____ Provided records

/-- An operator of finite rank lies in `E₀`. [folklore] -/
theorem inE₀_of_finiteDimensional_range [FiniteDimensional K (range θ)] : InE₀ A θ :=
  ⟨NearlyLE.of_finiteDimensional A, Submodule.finiteDimensional_of_le LinearMap.map_le_range⟩

/-- `0 ∈ E₂(A)`. [folklore] -/
theorem inE₂_zero : InE₂ A (0 : Module.End K V) := by
  rw [InE₂, Submodule.map_zero]; infer_instance

/-- `0 ∈ E₀(A)`. [folklore] -/
theorem inE₀_zero : InE₀ A (0 : Module.End K V) :=
  ⟨NearlyLE.of_le (by rw [LinearMap.range_zero]; exact bot_le), inE₂_zero⟩

/-! ### `E₀`-operators are `U`-small -/

/-- An `E₀(A)`-operator is `(A + W)`-small for some finite-dimensional `W`. [cite: Tate1968, §1, Prop. 1] -/
theorem InE₀.exists_smallOn (h : InE₀ A θ) :
    ∃ W : Submodule K V, FiniteDimensional K W ∧ SmallOn (A ⊔ W) θ := by
  obtain ⟨⟨W, hW, hle⟩, h₂⟩ := h
  haveI := h₂.finiteDimensional
  refine ⟨W, hW, hle, ?_⟩
  rw [Submodule.map_sup]; infer_instance

/-- Enlarging the finite-dimensional part keeps an `E₀`-operator small. [folklore] -/
theorem SmallOn.sup_of_le {W W' : Submodule K V} [FiniteDimensional K W'] (h : SmallOn (A ⊔ W) θ)
    (h₂ : InE₂ A θ) (hW : W ≤ W') : SmallOn (A ⊔ W') θ := by
  haveI := h₂.finiteDimensional
  refine ⟨h.range_le.trans (sup_le_sup_left hW _), ?_⟩
  rw [Submodule.map_sup]; infer_instance
/-! ## §4 The same for the MAJORANT edition of the door (✓`…MemCanonMajorantOfRows`: `hupc` ↦ a window-continuous `G ≥ up`, `G ≥ low`) -/

/-- ★★★ **THE MAJORANT DOOR INTO THE ADMISSIBLE SCHEDULE** — as `mem_schedule_of_alphaFullTriv`, with ✓`…S1aAlphaMemCanonMajorantOfRows.mem_canonVersion_of_alphaRows_majorant`'s
(41)-side: SOME `G` with `low ≤ G` everywhere, `up ≤ G` and `G` continuous on the window, `lf := e^{E}·e^{−E+Rm}·(G − low)`; rows fed BY NAME from `AlphaInputsT3ACFullTriv`
(`R0`∕`Z0`∕`LFSum`∕`ChiRange` not needed). [cite: Balaban1985UV3, (41)-(47) pp.266-267, (5) p.256, (7) p.257] -/
theorem mem_schedule_of_alphaFullTriv_majorant {D : AlphaDataT3 F γ} (W : LFData D) {b₀ p₀ ε₀ C68 Cχ B₃ r CD R₀ C₅ : ℝ} {M₁ : ℕ} {K k : ℕ} (hk : k ≤ K)
    (h : AlphaInputsT3ACFullTriv D W b₀ p₀ ε₀ C68 Cχ B₃ M₁ r CD) (hγ : 0 < γ) (hγ1 : γ ≤ 1) (hγe : Real.sqrt γ ≤ Real.exp (1 - p₀)) (hb : 0 ≤ b₀) (hp : 0 ≤ p₀)
    (hr : 0 ≤ r) (hM1 : 1 ≤ M₁) (hMdvd : M₁ ∣ 2 * F.L ^ F.m) (hCD : 0 ≤ CD)
    (hwin : {V : GaugeField (F.P K) k (Matrix.specialUnitaryGroup (Fin 2) ℂ) | PlaqSmall (θBal F.L γ b₀ p₀ (K - k)) V} ⊆
      regSet (fieldMeasure (F.P K) k (Matrix.specialUnitaryGroup (Fin 2) ℂ)) (resDensity F γ K Set.univ k))
    (hlowc : ContinuousOn (D.low K k) {V | PlaqSmall (θBal F.L γ b₀ p₀ (K - k)) V})
    (G : GaugeField (F.P K) k (Matrix.specialUnitaryGroup (Fin 2) ℂ) → ℝ)
    (hGlow : ∀ V : GaugeField (F.P K) k (Matrix.specialUnitaryGroup (Fin 2) ℂ), D.low K k V ≤ G V)
    (hupG : ∀ V : GaugeField (F.P K) k (Matrix.specialUnitaryGroup (Fin 2) ℂ), PlaqSmall (θBal F.L γ b₀ p₀ (K - k)) V → D.up K k V ≤ G V)
    (hGc : ContinuousOn G {V | PlaqSmall (θBal F.L γ b₀ p₀ (K - k)) V})
    (hRegClass : ∀ V : GaugeField (F.P K) k (Matrix.specialUnitaryGroup (Fin 2) ℂ), PlaqSmall (θBal F.L γ b₀ p₀ (K - k)) V →
      IsBackground (fun i => BlockAveraging.blockAvg (P := F.P K) (j := i) ℰp) {U | PlaqSmall R₀ U} k V (D.Umin K k (D.triv K k) V))
    (hlfle : ∀ V : GaugeField (F.P K) k (Matrix.specialUnitaryGroup (Fin 2) ℂ),
      Real.exp (D.Ecst K k) * (Real.exp (-(D.Ecst K k) + D.Rm K k) * (G V - D.low K k V)) ≤
        Real.exp (-(B10.pFun (b₀ / 2) p₀ (Real.sqrt (γ * ((F.L : ℝ)⁻¹) ^ (K - k))) ^ 2 / 4)) * Real.exp (C₅ * Fintype.card (Site (F.P K) k)))
    (hlarge : ∀ (V : GaugeField (F.P K) k (Matrix.specialUnitaryGroup (Fin 2) ℂ)) (S : Finset (Plaq (F.P K) k)),
      (∀ p ∈ S, θBal F.L γ b₀ p₀ (K - k) ≤ GaugeGroup.dist1 (GaugeField.plaqHol V p)) →
        Real.exp (D.Ecst K k) *
            canonVersion (fieldMeasure (F.P K) k (Matrix.specialUnitaryGroup (Fin 2) ℂ)) (orbAvg (resDensity F γ K Set.univ k)) V ≤
          Real.exp (-(B10.pFun (b₀ / 2) p₀ (Real.sqrt (γ * ((F.L : ℝ)⁻¹) ^ (K - k))) ^ 2 / 4 * S.card)) *
            Real.exp (C₅ * Fintype.card (Site (F.P K) k))) :
    ∃ κ₁ C C' C_R q : ℝ, (TermSize D b₀ p₀ C κ₁ ∧ LocCover D κ₁ C' ∧ RmSize D C_R q) ∧
      Mem (P := F.P K) (k := k) (fun i => BlockAveraging.blockAvg (P := F.P K) (j := i) ℰp)
        { δ := θBal F.L γ b₀ p₀ (K - k), δreg := R₀, δL := θBal F.L γ b₀ p₀ (K - k), β := (F.scheme ℰp γ).β K, κ := κ₁, M := 2 * r + 18 * M₁ + 3 + CD,
          Ccov := max C 0 * (2 * max C' 0 * (7 + 2 * r + 18 * M₁) ^ 3) * θBal F.L γ b₀ p₀ (K - k) ^ 2, cE := 0,
          slack := max C_R 0 * (2 * (F.L : ℝ) ^ F.m) ^ 3 / (1 - q) * q ^ (K - k),
          cLF := B10.pFun (b₀ / 2) p₀ (Real.sqrt (γ * ((F.L : ℝ)⁻¹) ^ (K - k))) ^ 2 / 4, c5 := C₅ }
        (fun V => Real.exp (D.Ecst K k) *
          canonVersion (fieldMeasure (F.P K) k (Matrix.specialUnitaryGroup (Fin 2) ℂ)) (orbAvg (resDensity F γ K Set.univ k)) V) := by
  have hA := h.base
  obtain ⟨κ₁, C, C', hts, hLC⟩ := h.commonRate
  obtain ⟨⟨C_R, q, hRm⟩, -⟩ := hA.2.1
  refine ⟨κ₁, C, C', C_R, q, ⟨hts, hLC, hRm⟩, ?_⟩
  have hdoor := mem_canonVersion_of_alphaRows_majorant D hk hA.1.2.1 hA.1.2.2.1 hts hA.1.1 hA.admOnSmall hLC h.enlBounded h.locBlockVolume
    hA.2.2.2.2.2.1.2.1 (hA.ineq47AE hk) (hA.ineq41AE hk) hr hM1 hMdvd hCD hγ.le hwin hlowc G hGlow hupG hGc
    (fun V hV => h.chiOneOnSmall K k V hk hV)
    (fun i _ _ Y hY => h.locBlockUnion K k (D.triv K k) i Y hY) (fun i _ _ Y hY x hx y hy => h.locDiam K k (D.triv K k) i Y hY x hx y hy)
    h.enlContains hRegClass hlfle hlarge
  exact mem_schedule_of_mem_door D hγ hγ1 hγe hb hp hr hRm hk κ₁ R₀ C₅ _ hdoor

________

## Work task
Working down from the line that contains "obtain ⟨κ₁, C, C', hts, hLC⟩", retype each line exactly through the last line of the data, and give nothing else.

## Solution to this problem
  obtain ⟨κ₁, C, C', hts, hLC⟩ := h.commonRate
  obtain ⟨⟨C_R, q, hRm⟩, -⟩ := hA.2.1
  refine ⟨κ₁, C, C', C_R, q, ⟨hts, hLC, hRm⟩, ?_⟩
  have hdoor := mem_canonVersion_of_alphaRows_majorant D hk hA.1.2.1 hA.1.2.2.1 hts hA.1.1 hA.admOnSmall hLC h.enlBounded h.locBlockVolume
    hA.2.2.2.2.2.1.2.1 (hA.ineq47AE hk) (hA.ineq41AE hk) hr hM1 hMdvd hCD hγ.le hwin hlowc G hGlow hupG hGc
    (fun V hV => h.chiOneOnSmall K k V hk hV)
    (fun i _ _ Y hY => h.locBlockUnion K k (D.triv K k) i Y hY) (fun i _ _ Y hY x hx y hy => h.locDiam K k (D.triv K k) i Y hY x hx y hy)
    h.enlContains hRegClass hlfle hlarge
  exact mem_schedule_of_mem_door D hγ hγ1 hγe hb hp hr hRm hk κ₁ R₀ C₅ _ hdoor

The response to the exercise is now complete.